The goodness-of-fit for the total set of 11 items was compared between a one-factor model and a two-factor model (factors Startle and Surprise). The comparison revealed that the two-factor model provided a superior and acceptable fit to the data, whereas the one-factor model did not. Both models yielded significant χ² values, which are typically indicative of poor model-data fit. However, the relatively small sample size likely inflates the χ² values, producing significant results even when the model-data discrepancies are minor (Byrne, 2006). In addition to the χ² test, other fit indices, CFI, TLI, RMSEA, SRMR_within and SRMR_between all supported the adequacy of the two-factor model.
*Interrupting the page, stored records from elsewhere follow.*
/-- `ψ(v) − ψ(u) ≤ (v − u)(1/u² + 2)` for `0 < u ≤ v`. [folklore] -/
theorem density_le_densityUB (C : SavingCell) (hu : 0 < C.u) (huv : C.u ≤ C.v) :
    C.density ≤ ((C.densityUB : ℚ) : ℝ) := by
  have huR : (0 : ℝ) < (C.u : ℝ) := by exact_mod_cast hu
  have huvR : (C.u : ℝ) ≤ (C.v : ℝ) := by exact_mod_cast huv
  unfold density densityUB
  push_cast
  refine Real.tsum_le_of_sum_range_le
    (fun k => Literature.NumberTheory.DiophantineApproximation.RhinViola.densityTerm_nonneg huR huvR k)
    (fun m => ?_)
  have hterm : ∀ k : ℕ, 1 / ((k : ℝ) + C.u) - 1 / ((k : ℝ) + C.v)
      ≤ ((C.v : ℝ) - C.u) * (1 / ((k : ℝ) + C.u) ^ 2) := by
    intro k
    have hku : (0 : ℝ) < k + C.u := by positivity
    have hkv : (k : ℝ) + C.u ≤ k + C.v := by linarith
    have h0 : (0 : ℝ) ≤ (C.v : ℝ) - C.u := by linarith
    rw [div_sub_div _ _ hku.ne' (by linarith : ((k : ℝ) + C.v) ≠ 0)]
    have e1 : (1 * ((k : ℝ) + C.v) - ((k : ℝ) + C.u) * 1) = (C.v : ℝ) - C.u := by ring
    rw [e1]
    calc ((C.v : ℝ) - C.u) / (((k : ℝ) + C.u) * ((k : ℝ) + C.v))
        ≤ ((C.v : ℝ) - C.u) / (((k : ℝ) + C.u) * ((k : ℝ) + C.u)) :=
          div_le_div_of_nonneg_left h0 (by positivity) (mul_le_mul_of_nonneg_left hkv hku.le)
      _ = ((C.v : ℝ) - C.u) * (1 / ((k : ℝ) + C.u) ^ 2) := by rw [sq]; ring
  calc ∑ k ∈ range m, (1 / ((k : ℝ) + C.u) - 1 / ((k : ℝ) + C.v))
      ≤ ∑ k ∈ range m, ((C.v : ℝ) - C.u) * (1 / ((k : ℝ) + C.u) ^ 2) := sum_le_sum fun k _ => hterm k
    _ = ((C.v : ℝ) - C.u) * ∑ k ∈ range m, 1 / ((k : ℝ) + C.u) ^ 2 := by rw [mul_sum]
    _ ≤ ((C.v : ℝ) - C.u) * (1 / (C.u : ℝ) ^ 2 + 2) :=
        mul_le_mul_of_nonneg_left (sum_inv_sq_shift_le huR m) (by linarith)

end SavingCell

/-- `cellRateTrunc T K ≤ cellRate T` for well-formed cells. [folklore] -/
theorem cellRateTrunc_le (T : List SavingCell) {lam : ℕ} (hlam : 0 < lam)
    (hT : ∀ C ∈ T, C.WF lam = true) (K : ℕ) : ((cellRateTrunc T K : ℚ) : ℝ) ≤ cellRate T := by
  induction T with
  | nil => simp [cellRateTrunc, cellRate]
  | cons C T ih =>
    obtain ⟨hu0, huv, hv1⟩ := (SavingCell.wf_iff _ _).1 (hT C (by simp))
    have hu : 0 < C.u := lt_of_lt_of_le (by positivity) hu0
    have h1 := C.densityTrunc_le_density hu huv.le (by linarith) K
    have h2 := ih fun C' h => hT C' (by simp [h])
    simp only [cellRateTrunc, cellRate, List.map_cons, List.sum_cons, Rat.cast_add, Rat.cast_mul,
      Rat.cast_natCast] at h2 ⊢
    gcongr

/-- `cellRate T ≤ cellRateUB T` for well-formed cells. [folklore] -/
theorem cellRate_le_UB (T : List SavingCell) {lam : ℕ} (hlam : 0 < lam)
    (hT : ∀ C ∈ T, C.WF lam = true) : cellRate T ≤ ((cellRateUB T : ℚ) : ℝ) := by
  induction T with
  | nil => simp [cellRateUB, cellRate]
  | cons C T ih =>
    obtain ⟨hu0, huv, hv1⟩ := (SavingCell.wf_iff _ _).1 (hT C (by simp))
    have hu : 0 < C.u := lt_of_lt_of_le (by positivity) hu0
    have h1 := C.density_le_densityUB hu huv.le
    have h2 := ih fun C' h => hT C' (by simp [h])
    simp only [cellRateUB, cellRate, List.map_cons, List.sum_cons, Rat.cast_add, Rat.cast_mul,
      Rat.cast_natCast] at h2 ⊢
    gcongr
Furthermore, the MCFA identified significant factor loadings at both within- and between-scenario levels, underlining the robustness of the two-factor structure.

The differentiation between the factors Startle and Surprise indicated by the two-factor model fit provides evidence for the construct validity of the Startle-I and Surprise-I. This finding supports that the Startle-I and Surprise-I can effectively capture the startle and surprise responses of pilots in a highly ecologically valid setting. Additionally, the MCFA offers compelling evidence for the distinctiveness of the constructs of startle and surprise within the flightdeck operational context. The results support the hypothesis that the responses of startle and surprise are fundamentally and psychometrically distinct constructs with different causes and consequences (Landman et al., 2017a; Rivera et al., 2014), even though both could impact pilot (cognitive) performance to varying degrees.

Regarding the reliability of the Startle-I and Surprise-I, the McDonald’s ω across scenarios indicated acceptable to excellent internal consistency. The variability across scenarios may be attributable to differences in scenario characteristics and individual differences in how to interpret and respond to the items. Specifically, scenarios that elicited more uniform and intense responses may have led to stronger inter-item correlations, thereby increasing McDonald’s ω.

From the comparison between ratings from inventories and VASs on measuring startle and surprise, the Startle-I and Surprise-I demonstrated a superior ability to distinguish between different levels of startle and surprise when compared to the Startle-VAS and Surprise-VAS (Figure 3). This was unexpected, as the single-item VAS scores were shown to be highly correlated with inventory scores in a previous research (Chen et al., 2025a), in which startling and surprising video stimuli were unrelated to the aviation domain. Thus, although the visual analogue scales are efficient in capturing self-report startle and surprise (can be used quickly and immediately after target stimuli), the multi-item inventories were found to be more effective in the ecologically valid flightdeck context.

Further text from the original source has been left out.